INPUT DATA >>
=== Begin Enclosure ===

import Literature.MathematicalPhysics.QuantumLattice.PseudospinBondPairTriplet
import Literature.MathematicalPhysics.QuantumLattice.HubbardHalfFilledPseudospinSinglet
import HarnessLib

/-!
# Pseudospin selection rule: bond-singlet pair correlations = ½ × staggered bond-current
# correlations in every `η`-singlet, in particular in THE half-filled repulsive Hubbard ground state
# (Zhang 1990; Yang–Zhang 1990 — reproduction)

Ladder R1–R4 with certified numbers; no claim on H/H₀.

Trunk T-QLATTICE, family `hubbard`. Literature REPRODUCTION with citation header, built on the CAR
algebra of `FermionOperatorsProofs.lean`, on Zhang's triplet lowering step
`PseudospinBondPairTriplet.lean` (`[η⁻, J_w] = -2 Δ_w`, `[η⁻, Δ_w] = 0`) and on the pseudospin-singlet
property of the half-filled ground state `HubbardHalfFilledPseudospinSinglet.lean`
(`η⁻ ψ = η⁺ ψ = 0`). No existing statement is changed; everything is a proved theorem, no named
fact, no `sorry`.

**What is reproduced.** S.-C. Zhang, *Pseudospin symmetry and new collective modes of the Hubbard
model*, Phys. Rev. Lett. **65** (1990) 120: under Yang's pseudospin `SU(2)` generated by
`η⁺ = Σ_z ε_z c†_{z↑} c†_{z↓}` (`etaRaise ε`), `η⁻ = (η⁺)†` (`etaLower ε`), `η^z = ½(N̂ - |Λ|)`, the
singlet pair annihilator of a bond `(x, y)` joining opposite staggered signs,
`d_{xy} = c_{x↑} c_{y↓} - c_{x↓} c_{y↑}` (`bondPairAnn`), the sublattice-staggered bond current
`ε_x j_{xy}`, `j_{xy} = Σ_σ (c†_{xσ} c_{yσ} - c†_{yσ} c_{xσ})` (`bondCurrent`), and the pair creator
`d†_{xy}` form ONE pseudospin triplet (for the `d_{x²-y²}` form factor: R. S. Markiewicz,
M. T. Vaughn, J. Phys. Chem. Solids **59** (1998) 1737, p. 3, "a pseudospin triplet combining d-wave
superconductivity (`Δ_d`, `Δ_d†`) and an orbital antiferromagnet (`O_JC`) equivalent to the flux
phase operator"). The tree already has the lowering step; this file adds the RAISING / MIDDLE step

* `etaLower_commutator_bondPairCre` — `[η⁻_ε, d†_{xy}] = -ε_x j_{xy}`,
* `etaRaise_commutator_bondPairAnn` — `[η⁺_ε, d_{xy}] = -ε_x j_{xy}` (its adjoint),
* `etaRaise_commutator_weightedPair` — `[η⁺_ε, Δ_w] = -J_w` for a weighted bond family
  `Δ_w = Σ_i w_i d_{x_i y_i}`, `J_w = Σ_i w_i ε_{x_i} j_{x_i y_i}` (any form factor `w`),

and draws the consequence for correlation functions (the Wigner–Eckart content of the triplet,
obtained here by three lines of operator algebra, no Casimir): in every vector `ψ` with
`η⁻_ε ψ = 0` and `η⁺_ε ψ = 0` (a pseudospin singlet),

  `⟨Δ_w ψ, Δ_{w'} ψ⟩ = ½ ⟨J_w ψ, J_{w'} ψ⟩`   (`weightedPair_inner_eq_half_weightedCurrent_inner`),

bond by bond `⟨d_{xy} ψ, d_{x'y'} ψ⟩ = ½ ε_x ε_{x'} ⟨j_{xy} ψ, j_{x'y'} ψ⟩`
(`bondPair_inner_eq_half_bondCurrent_inner`), i.e. as ground-state expectations
`⟨ψ, d†_{xy} d_{x'y'} ψ⟩ = -½ ε_x ε_{x'} ⟨ψ, j_{xy} j_{x'y'} ψ⟩` (`expect_bondPairCre_mul_bondPairAnn`;
`j† = -j`). Proof: `Δ_w ψ = -½ η⁻ J_w ψ` (lowering step, `η⁻ ψ = 0`), so
`⟨Δ_w ψ, Δ_{w'} ψ⟩ = ¼ ⟨J_w ψ, η⁺ η⁻ J_{w'} ψ⟩`, and `η⁺ η⁻ J_{w'} ψ = -2 η⁺ Δ_{w'} ψ = -2 [η⁺, Δ_{w'}] ψ
= 2 J_{w'} ψ` (raising step, `η⁺ ψ = 0`).

**The Hubbard ground state.** By Lieb's theorem and `HubbardHalfFilledPseudospinSinglet.lean`, THE
half-filled ground state of the repulsive Hubbard model (`U > 0`, `t ≠ 0`) on a connected bipartite
graph with `|A| = |B|` is a pseudospin singlet for the bond-alternating sign `ε`; hence
(`groundState_weightedPair_inner_eq_half`, `groundState_bondPair_inner_eq_half`,
`hubbardTorus_groundState_weightedPair_inner_eq_half`, `hubbardTorus_groundState_bondPair_inner_eq_half`)
EVERY equal-time singlet-pair correlation function of that state — in particular the benchmark
`d_{x²-y²}` pair–pair correlator `P_d(r)` and the uniform `d`-wave pair structure factor of the
square torus `(ℤ/Lℤ)²`, `L` even, `t' = 0`, `n = 1` — equals one half of the corresponding
sublattice-staggered current–current correlator (the orbital-antiferromagnet / staggered-flux /
`d`-density-wave correlator): at the particle–hole-symmetric corner of the phase diagram, `d`-wave
pairing and staggered-flux fluctuations are locked to each other exactly. No inequality, no
numerical input; the identity transports every certified statement about one observable to the
other.

## Sources

S.-C. Zhang, PRL **65** (1990) 120 [cite: Zhang1990]; C. N. Yang, S. C. Zhang, Mod. Phys. Lett. B
**4** (1990) 759, Theorem 1 [cite: YangZhang1990, Theorem 1]; R. S. Markiewicz, M. T. Vaughn,
J. Phys. Chem. Solids **59** (1998) 1737, p. 3 [cite: MarkiewiczVaughn1998, p. 3]; C. N. Yang, PRL
**63** (1989) 2144, eqs. (4)–(6) [cite: Yang1989, eq. (6)]; E. H. Lieb, PRL **62** (1989) 1201,
Theorem 2 [cite: LiebPRL1989, proof of Theorem 2]; F. H. L. Essler et al., *The One-Dimensional
Hubbard Model* (CUP 2005) §2.2, eq. (2.72) [cite: EsslerEtAl2005, §2.2 eq. (2.72)].
-/

noncomputable section

namespace Literature.MathematicalPhysics.QuantumLattice

open Matrix Finset
open scoped ComplexOrder

/-! ### §0 CAR bookkeeping: a pair annihilator against a pair creator -/

section CAR

variable {ι : Type*} [LinearOrder ι] [Fintype ι]

/-- `[c_a c_b, c†_p c†_q] = δ_{ap} c†_q c_b + δ_{bq} c†_p c_a - δ_{ap} δ_{bq}` when `b ≠ p` and
`a ≠ q`. Essler et al. (2005) §2.2, eq. (2.72) (private copy of the CAR bookkeeping of
`Theorems/WidthHaldaneColumnPairTriplet`, which Literature cannot import). [cite: EsslerEtAl2005, §2.2 eq. (2.72)] -/
private theorem annPair_commutator_crePair' {a b p q : ι} (hbp : b ≠ p) (haq : a ≠ q) :
    annihilation a * annihilation b * (creation p * creation q) -
        creation p * creation q * (annihilation a * annihilation b) =
      (if a = p then creation q * annihilation b else 0) +
        (if b = q then creation p * annihilation a else 0) -
        (if a = p then (if b = q then (1 : Matrix (Finset ι) (Finset ι) ℂ) else 0) else 0) := by
  have h1 : annihilation a * annihilation b * (creation p * creation q) =
      -(((if a = p then (1 : Matrix (Finset ι) (Finset ι) ℂ) else 0) - creation p * annihilation a) *
        ((if b = q then (1 : Matrix (Finset ι) (Finset ι) ℂ) else 0) -
          creation q * annihilation b)) := by
    rw [← annihilation_mul_creation a p, ← annihilation_mul_creation b q]
    calc annihilation a * annihilation b * (creation p * creation q)
        = annihilation a * (annihilation b * creation p) * creation q := by simp only [mul_assoc]
      _ = _ := by
        rw [annihilation_mul_creation b p, if_neg hbp, zero_sub]
        simp only [mul_neg, neg_mul, mul_assoc]
  have h2 : creation p * annihilation a * (creation q * annihilation b) =
      -(creation p * creation q * (annihilation a * annihilation b)) := by
    calc creation p * annihilation a * (creation q * annihilation b)
        = creation p * (annihilation a * creation q) * annihilation b := by simp only [mul_assoc]
      _ = _ := by
        rw [annihilation_mul_creation a q, if_neg haq, zero_sub]
        simp only [mul_neg, neg_mul, mul_assoc]
  rw [h1]
  split_ifs with hap hbq
  · simp only [mul_sub, sub_mul, one_mul, mul_one, h2]
    abel
  · simp only [mul_sub, sub_mul, mul_zero, one_mul, h2]
    abel
  · simp only [mul_sub, sub_mul, zero_mul, mul_one, h2]
    abel
  · simp only [mul_sub, sub_mul, zero_mul, mul_zero, h2]
    abel

end CAR

section Hubbard

variable {Λ : Type*} [LinearOrder Λ] [Fintype Λ]

/-! ### §1 The raising / middle step of Zhang's triplet -/

omit [LinearOrder Λ] [Fintype Λ] in
/-- Sites of opposite stagger are distinct. [folklore] -/
private theorem ne_of_stagger_eq_neg (ε : Λ → ℤˣ) {x y : Λ} (hε : ε y = -ε x) : x ≠ y := by
  rintro rfl
  rcases Int.units_eq_one_or (ε x) with h | h <;> rw [h] at hε <;> simp at hε

/-- The singlet bond pair creator: `d†_{xy} = c†_{y↓} c†_{x↑} - c†_{y↑} c†_{x↓}` (Markiewicz–Vaughn's
`Δ_d†`, bond by bond). [cite: MarkiewiczVaughn1998, p. 3] -/
theorem bondPairAnn_conjTranspose (x y : Λ) :
    (bondPairAnn x y)ᴴ =
      creation (orb y 1) * creation (orb x 0) - creation (orb y 0) * creation (orb x 1) := by
  simp only [bondPairAnn, conjTranspose_sub, conjTranspose_mul, annihilation_conjTranspose]

/-- The bond current without the factor `i` is anti-Hermitian, `j†_{xy} = -j_{xy}` (so that
Markiewicz–Vaughn's orbital antiferromagnet `O_JC ∝ i Σ ε j` is Hermitian). [cite: MarkiewiczVaughn1998, p. 3] -/
theorem bondCurrent_conjTranspose (x y : Λ) : (bondCurrent x y)ᴴ = -bondCurrent x y := by
  simp only [bondCurrent, conjTranspose_sum, conjTranspose_sub, conjTranspose_mul,
    annihilation_conjTranspose, creation_conjTranspose, ← Finset.sum_neg_distrib, neg_sub]

/-- `[η⁻_ε, d†_{xy}] = ε_x Σ_σ (-c†_{xσ} c_{yσ} + c†_{yσ} c_{xσ})` for `ε_y = -ε_x`
(only `z ∈ {x, y}` of `η⁻ = Σ_z ε_z c_{z↓} c_{z↑}` contribute). Yang (1989) eqs. (4)–(5); Zhang
(1990). [cite: Zhang1990] -/
private theorem etaLower_commutator_bondPairCre_aux (ε : Λ → ℤˣ) {x y : Λ} (hε : ε y = -ε x) :
    etaLower ε * (creation (orb y 1) * creation (orb x 0) - creation (orb y 0) * creation (orb x 1)) -
        (creation (orb y 1) * creation (orb x 0) - creation (orb y 0) * creation (orb x 1)) *
          etaLower ε =
      ((ε x : ℤ) : ℂ) • ∑ σ : Fin 2, ((-1 : ℂ) • (creation (orb x σ) * annihilation (orb y σ)) +
        (1 : ℂ) • (creation (orb y σ) * annihilation (orb x σ))) := by
  have hne : x ≠ y := ne_of_stagger_eq_neg ε hε
  have hne' : y ≠ x := hne.symm
  have hy : ((ε y : ℤ) : ℂ) = -((ε x : ℤ) : ℂ) := by
    rw [hε, Units.val_neg, Int.cast_neg]
  have h10 : (1 : Fin 2) ≠ 0 := by decide
  have hB : ∀ z : Λ, annihilation (orb z 1) * annihilation (orb z 0) *
        (creation (orb y 0) * creation (orb x 1)) -
      creation (orb y 0) * creation (orb x 1) * (annihilation (orb z 1) * annihilation (orb z 0)) =
      -(annihilation (orb z 1) * annihilation (orb z 0) * (creation (orb x 1) * creation (orb y 0)) -
        creation (orb x 1) * creation (orb y 0) * (annihilation (orb z 1) * annihilation (orb z 0))) := by
    intro z
    rw [creation_mul_creation_eq_neg (orb y 0) (orb x 1)]
    simp only [mul_neg, neg_mul, neg_sub_neg, neg_sub]
  have hterm : ∀ z : Λ,
      annihilation (orb z 1) * annihilation (orb z 0) *
            (creation (orb y 1) * creation (orb x 0) - creation (orb y 0) * creation (orb x 1)) -
          (creation (orb y 1) * creation (orb x 0) - creation (orb y 0) * creation (orb x 1)) *
            (annihilation (orb z 1) * annihilation (orb z 0)) =
        ((if z = y then creation (orb x 0) * annihilation (orb z 0) else 0) +
            (if z = x then creation (orb y 1) * annihilation (orb z 1) else 0) -
            (if z = y then (if z = x then (1 : Matrix _ _ ℂ) else 0) else 0)) +
          ((if z = x then creation (orb y 0) * annihilation (orb z 0) else 0) +
            (if z = y then creation (orb x 1) * annihilation (orb z 1) else 0) -
            (if z = x then (if z = y then (1 : Matrix _ _ ℂ) else 0) else 0)) := by
    intro z
    rw [mul_sub, sub_mul, sub_sub_sub_comm, hB z, sub_neg_eq_add,
      annPair_commutator_crePair' (fun h => h10.symm (orb_eq_orb_iff.1 h).2)
        (fun h => h10 (orb_eq_orb_iff.1 h).2),
      annPair_commutator_crePair' (fun h => h10.symm (orb_eq_orb_iff.1 h).2)
        (fun h => h10 (orb_eq_orb_iff.1 h).2)]
    simp only [orb_eq_orb_iff, and_true]
  rw [etaLower_eq_sum' ε, Finset.sum_mul, Finset.mul_sum, ← Finset.sum_sub_distrib]
  simp only [smul_mul_assoc, mul_smul_comm, ← smul_sub, hterm]
  simp only [smul_add, smul_sub, smul_ite, smul_zero, Finset.sum_add_distrib,
    Finset.sum_sub_distrib, Finset.sum_ite_eq', Finset.mem_univ, if_true, hne, hne', if_false,
    Fin.sum_univ_two, Fin.isValue]
  rw [hy]
  module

=== End Enclosure ===

PROMPT >> Each line of the listing that contains the word "Fintype" must be copied.

ANSWER >>
variable {ι : Type*} [LinearOrder ι] [Fintype ι]
variable {Λ : Type*} [LinearOrder Λ] [Fintype Λ]
omit [LinearOrder Λ] [Fintype Λ] in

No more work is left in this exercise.